O Senado concluiu nesta quarta-feira (23) a votação da reforma da Previdência. As mudanças valerão para quem ainda não trabalha, para os trabalhadores ativos no mercado haverão regras de transição. Para quem estiver mais próximos da aposentadoria, nada muda. Com isso, a matéria foi oficialmente aprovada e aguarda a promulgação do próprio Congresso Nacional para entrar em vigor.

Mudanças na reforma da Previdência
Mudanças na reforma da Previdência

A proposta é vista, principalmente, pela criação de uma idade mínima para solicitar o benefício de aposentadoria e não passar mais a considerar apenas o tempo de contribuição, independente da idade do trabalhador, assim como é na regra atual.

A nova Previdência exige que a idade mínima para a aposentadoria seja de 62 anos para mulheres e de 65 para homens, tanto para a iniciativa privada quanto para servidores públicos. Além disso, é necessário ter no mínimo 15 anos de contribuição, a exceção é para homens que ingressarem no mercado de trabalho após a vigência das novas regras: eles terão que contribuir por, no mínimo, 20 anos.

Leia também: Reforma da Previdência: confira as novas regras da proposta aprovada

Já para os funcionários públicos, o tempo de contribuição mínimo será de 25 anos, com 10 de serviço público e 5 no cargo em que for concedida a aposentadoria.

Outra mudança é o cálculo do valor da aposentaria, que terá como base a média de todo o histórico de contribuições do trabalhador e não haverá mais o descarte dos 20% mais baixos, como é feito atualmente.

Ao atingir o tempo mínimo de contribuição, os trabalhadores do regime geral terão direito a 60% do valor do benefício integral, com o percentual subindo 2 pontos para cada ano a mais de contribuição.

Para ter direito a 100% da média dos salários, a mulher terá que contribuir por 35 anos e o homem, por 40 anos.

Quem se aposentar após o período de transição da nova regra, poderá receber mais de 100% do benefício integral.
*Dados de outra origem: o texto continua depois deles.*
/-- ★ **THE ζ OF RECORD REACHES ONLY THE PLATEAU**: `ζ_□̃♭(b) ≠ 0` and `z` on the gradient stencil of `b` ⟹ `χ_□(z) = 1` (`□̃ ⊂ NearC 2S_j`, one lattice step,
`χ_□ = 1` on `NearC 3S_j`). [cite: Balaban1985BackgroundPropagators, (3.105) p.414 («ζ_□̃ ∈ C₀^∞(□̃)»), p.408, (3.3) p.390; Balaban1984PropagatorsII, p.239, (2.2) p.224] -/
theorem chiY_eq_one_of_zetaY_gradK {bnd : FBondY i} {z : SiteY i} (hf : hBdY i (zetaY i c) bnd ≠ 0) (hz : gradK i bnd z ≠ 0) :
    chiY i c z = 1 := by
  have hS := one_le_SC i c
  have hsrc : NearC i c (2 * SC i c) (chartY i bnd.src).1 := nearC_of_mem_QbigT i c (mem_of_zetaY_ne_zero i c hf) rfl
  rcases gradK_ne_zero_imp i hz with h1 | h1
  · rw [h1]; exact chiY_eq_one_of_nearC i c (by linarith) hsrc
  · rw [h1, chart_tgt_eq_shiftY]
    exact chiY_eq_one_of_nearC i c (by linarith) (nearC_shiftY i c hsrc bnd.dir)

/-- ★ **`h_□` REACHES ONLY THE PLATEAU**: `h_□♭(b) ≠ 0` and `z` on the gradient stencil of `b` ⟹ `χ_□(z) = 1` (`supp h_□ ⊂ NearC S_j`).
[cite: Balaban1985BackgroundPropagators, (3.87) p.409, p.408, (3.8) p.392; Balaban1984PropagatorsII, (2.36) p.229, (2.2) p.224] -/
theorem chiY_eq_one_of_hTY_gradK {bnd : FBondY i} {z : SiteY i} (hf : hBdY i (hTY i c) bnd ≠ 0) (hz : gradK i bnd z ≠ 0) :
    chiY i c z = 1 := by
  have hS := one_le_SC i c
  have hsrc : NearC i c (SC i c) (chartY i bnd.src).1 := nearC_of_hT_ne_zero i c hf
  rcases gradK_ne_zero_imp i hz with h1 | h1
  · rw [h1]; exact chiY_eq_one_of_nearC i c (by linarith) hsrc
  · rw [h1, chart_tgt_eq_shiftY]
    exact chiY_eq_one_of_nearC i c (by linarith) (nearC_shiftY i c hsrc bnd.dir)

end Plateau

/-! ## §3  The member (3.49)₄ word for two end letters given by their (3.42)₁∕₃ entries -/

section Word

variable [Fintype (geo9K i).Site] [DecidableEq (geo9K i).Site] {Rr : ℝ} {Hp : Prop}
variable (parS : SiteParY 𝔸 i) (Gp : SiteOpY 𝔸 i)

set_option maxHeartbeats 3200000 in
/-- ★★★ **(3.49)₄ ON THE MEMBER's BOND CARRIER FOR A WORD `D_U·E_L·Q′*X⁻¹Q′(U)·E_R·D*_U` WITH TWO END LETTERS GIVEN BY ENTRIES**: from the entry-1 majorants
`∀ μ, conj b(∇_μ(U))·conj b(η²E_L) ≺ B_L·ℓ(a)·e^{−δd}` (rows of `E_L`), the entry-2 majorants `∀ ν, conj b(η²E_R)·conj b(∇*_ν(U)) ≺ B_R·ℓ(a)·e^{−δd}`, bi-contractive
`parS U`, `η = |c_f|⁻¹`, a (3.48) block majorant of `conj b(s·X⁻¹(U))` (`η⁴s = 1`) at the same rate, (2.61) at `(δ₀, β)`, the transfers of `ℓ, ℓ⁻⁴` at `(δ₀, α, Λ)`,
`ρ + (2α+β)δ₀ ≤ δ`:  `conj b((D_U·(E_L·(Q′*X⁻¹Q′)(U)·E_R)·D*_U)^ℝ) ≺ (M₂Σ‖b_j‖)²·B_L·B₁·((d+1)B_R)·Λ⁴·c₁(δ₀,β)² · ℓ(a)⁻² · e^{−ρ·d(a,y)}` over
`(toB6 (geo9K i) Rr Hp, ιB∘blkV1)` — r06's `hasMajorantHom_word349₂` at the member carriers (Z2-P §2's road with generic end letters), the word identity, p38's relabel.
[cite: Balaban1985BackgroundPropagators, (3.49) p.399, (3.25) p.394, Thm 3.1 (3.42) p.397, Thm 3.2 (3.48) p.398, (3.21), (3.24) p.394; Balaban1984PropagatorsII, (2.51)–(2.55) p.232, Lemma 2.1 (2.60)–(2.61) p.234, (2.46) p.231] -/
theorem hasMajorant_conj_gradWdiv_of_entries (ιB : BlkY i → IBondY i) (U : CfgY 𝔸 i) (EL ER : (SiteY i → 𝔸) →ₗ[ℂ] (SiteY i → 𝔸))
    (hpar : ∀ z w : SiteY i, ‖(parS U z w : 𝔸)‖ ≤ 1 ∧ ‖(((parS U z w)⁻¹ : 𝔸ˣ) : 𝔸)‖ ≤ 1)
    {M₂ : ℝ} (hM₂ : 0 ≤ M₂) (hrepr : ∀ (v : 𝔸) (j : ι), |b.repr v j| ≤ M₂ * ‖v‖) (hη : etaS i = |i.cf|⁻¹)
    {s B₁ BL BR δ : ℝ} (hs : (etaS i ^ 2 * etaS i ^ 2) * s = 1) (hB₁ : 0 ≤ B₁) (hBL : 0 ≤ BL) (hBR : 0 ≤ BR)
    (hL : ∀ μ : Fin (d + 1), HasMajorant (g := toB6 (geo9K i) Rr Hp) (fun p : SiteY i × ι => ιB (blkOf i.D.toDomains p.1))
      (conj b (diffLetter (shiftY i) (UboxY i U) (((etaS i : ℝ) : ℂ))⁻¹ (Sum.inl μ)) * conj b ((etaS i ^ 2) • EL.restrictScalars ℝ))
      (fun a a' => BL * (geo9K i).len a * Real.exp (-(δ * (geo9K i).dist a a'))))
    (hR : ∀ ν : Fin (d + 1), HasMajorant (g := toB6 (geo9K i) Rr Hp) (fun p : SiteY i × ι => ιB (blkOf i.D.toDomains p.1))
      (conj b ((etaS i ^ 2) • ER.restrictScalars ℝ) * conj b (diffLetter (shiftY i) (UboxY i U) (((etaS i : ℝ) : ℂ))⁻¹ (Sum.inr ν)))
      (fun a a' => BR * (geo9K i).len a * Real.exp (-(δ * (geo9K i).dist a a'))))
    (hCinv : HasMajorant (g := toB6 (geo9K i) Rr Hp) (fun q : BlkY i × ι => ιB q.1) (conj b (s • (XinvY i parS Gp U).restrictScalars ℝ))
      (fun a a' => B₁ * ((geo9K i).len a ^ 4)⁻¹ * Real.exp (-(δ * (geo9K i).dist a a'))))
    (dB : ℕ) {δ₀ α β' ρ Λ : ℝ} (hΛ : 1 ≤ Λ) (hρ : 0 ≤ ρ) (hα : 0 ≤ α) (hβ : 0 ≤ β') (hδ₀ : 0 ≤ δ₀)
    (hr : ρ + (2 * α + β') * δ₀ ≤ δ)
    (h261 : Ineq261 dB (toB6 (geo9K i) Rr Hp) δ₀ β')
    (hT1 : ScaleTransfer (geo9K i) δ₀ α Λ (fun a => (geo9K i).len a))
    (hT4 : ScaleTransfer (geo9K i) δ₀ α Λ (fun a => ((geo9K i).len a ^ 4)⁻¹)) :
    HasMajorant (g := toB6 (geo9K i) Rr Hp) (fun p : FBondY i × ι => ιB (blkV1 i.hN i.D p.1))
      (conj b ((gradY i U ∘ₗ (EL ∘ₗ (QpsY i parS U ∘ₗ XinvY i parS Gp U ∘ₗ QpY i parS U) ∘ₗ ER) ∘ₗ divY i U).restrictScalars ℝ))
      (fun a y => ((M₂ * ∑ j, ‖b j‖) * (M₂ * ∑ j, ‖b j‖) * BL * B₁ * (((d : ℝ) + 1) * BR) * Λ ^ 4 * B6.c1 dB δ₀ β' ^ 2) *
        ((geo9K i).len a ^ 2)⁻¹ * Real.exp (-(ρ * (geo9K i).dist a y))) := by
  obtain ⟨htri, -, hdnn⟩ := geo9K_axioms i Rr Hp
  have hlen : ∀ y : (geo9K i).Site, 0 < (geo9K i).len y := B6KLevelCensusIndexV1.len_pos i
  have hSb : 0 ≤ ∑ j, ‖b j‖ := Finset.sum_nonneg fun _ _ => norm_nonneg _
  have hκQ : 0 ≤ M₂ * ∑ j, ‖b j‖ := mul_nonneg hM₂ hSb
  have hd1 : (0 : ℝ) ≤ (d : ℝ) + 1 := by positivity
  have hBR' : 0 ≤ ((d : ℝ) + 1) * BR := mul_nonneg hd1 hBR
  -- the dressed end letters between the site and the bond coordinates
  have hDG : HasMajorantHom (g := toB6 (geo9K i) Rr Hp) (fun p : SiteY i × ι => ιB (blkOf i.D.toDomains p.1))
      (fun q : (Fin (d + 1) × SiteY i) × ι => ιB (blkOf i.D.toDomains q.1.2))
      (conjHom b (gradLin (shiftY i) (((etaS i : ℝ) : ℂ))⁻¹ (UboxY i U)) ∘ₗ conj b ((etaS i ^ 2) • EL.restrictScalars ℝ))
      (fun a a' => BL * (geo9K i).len a * Real.exp (-(δ * (geo9K i).dist a a'))) :=
    hasMajorantHom_gradLin (g := geo9K i) (R := Rr) (H := Hp) b (shiftY i) (UboxY i U) (fun z : SiteY i => ιB (blkOf i.D.toDomains z))
      (((etaS i : ℝ) : ℂ))⁻¹ hL
  have hGDs : HasMajorantHom (g := toB6 (geo9K i) Rr Hp) (fun q : (Fin (d + 1) × SiteY i) × ι => ιB (blkOf i.D.toDomains q.1.2))
      (fun p : SiteY i × ι => ιB (blkOf i.D.toDomains p.1))
      (conj b ((etaS i ^ 2) • ER.restrictScalars ℝ) ∘ₗ conjHom b (divLin (shiftY i) (((etaS i : ℝ) : ℂ))⁻¹ (UboxY i U)))
      (fun a a' => ((d : ℝ) + 1) * BR * (geo9K i).len a * Real.exp (-(δ * (geo9K i).dist a a'))) := by
    refine hasMajorantHom_mono (g := toB6 (geo9K i) Rr Hp) _ _
      (hasMajorantHom_divLin (g := geo9K i) (R := Rr) (H := Hp) b (shiftY i) (UboxY i U) (fun z : SiteY i => ιB (blkOf i.D.toDomains z))
        (((etaS i : ℝ) : ℂ))⁻¹ hR) fun a a' => le_of_eq ?_
    have hcard : (Fintype.card (Fin (d + 1)) : ℝ) = (d : ℝ) + 1 := by rw [Fintype.card_fin]; push_cast; ring
    rw [hcard]; ring
  -- r06's engine at the member carriers
  have h4 := hasMajorantHom_word349₂ (R := Rr) (H := Hp)
    (fun q : (Fin (d + 1) × SiteY i) × ι => ιB (blkOf i.D.toDomains q.1.2)) (fun q : (Fin (d + 1) × SiteY i) × ι => ιB (blkOf i.D.toDomains q.1.2))
    (fun p : SiteY i × ι => ιB (blkOf i.D.toDomains p.1)) (fun q : BlkY i × ι => ιB q.1) dB δ₀ δ α β' ρ Λ
    (M₂ * ∑ j, ‖b j‖) (M₂ * ∑ j, ‖b j‖) BL B₁ (((d : ℝ) + 1) * BR) (fun a => (geo9K i).len a) (fun a => (geo9K i).len a)
    (fun a => (hlen a).le) (fun a => (hlen a).le) hκQ hκQ hBL hB₁ hBR' hΛ hρ hα hβ hδ₀ hr hdnn htri h261 hT1 hT4
    hDG hGDs (hasMajorantHom_conjHom_QpY i b ιB parS U hpar hM₂ hrepr) (hasMajorantHom_conjHom_QpsY i b ιB parS U hpar hM₂ hrepr) hCinv
  -- the word IS `D ∘ conj b((E_L·S·E_R)^ℝ) ∘ D*`; the derivative unit IS `|c_f|`; relabel to def-Y's bond carrier
  obtain ⟨hηC, hsq⟩ := inv_etaS_coe_eq i hη
  rw [word_eq_conj₂ i b parS _ _ U EL ER (XinvY i parS Gp U) hs, hηC] at h4
  have h4' := (hasMajorantHom_iff (g := toB6 (geo9K i) Rr Hp) _ _ _).1 h4
  refine hasMajorant_mono (g := toB6 (geo9K i) Rr Hp) _
    (hasMajorant_conj_gradMdiv_of_relabel b i (g := geo9K i) (Rr := Rr) (H := Hp) (fun z : SiteY i => ιB (blkOf i.D.toDomains z)) _ _ hsq h4')
    fun a y => le_of_eq ?_
  have hl : (geo9K i).len a ≠ 0 := (hlen a).ne'
  field_simp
O valor, no entanto, não poderá ser superior ao teto (atualmente em R$ 5.839,45), nem inferior a um salário mínimo.

Para os servidores públicos, o cálculo é semelhante ao do INSS, mas o benefício mínimo será de 60% com 20 anos de contribuição, tanto para homens quanto para mulheres, subindo também 2 pontos percentuais para cada ano a mais de contribuição.

A regra, porém, valerá apenas para quem ingressou após 2003. Para aqueles que ingressaram até 31 de dezembro de 2003, a integralidade da aposentadoria (valor do último salário) será mantida para quem se aposentar aos 65 anos (homens) ou 62 (mulheres).

O que não sofreu alteração na nova regra da Previdência foi a aposentadoria rural, Benefício de Prestação Continuada (BPC), direito ao abono salarial, salário-família e auxílio-reclusão.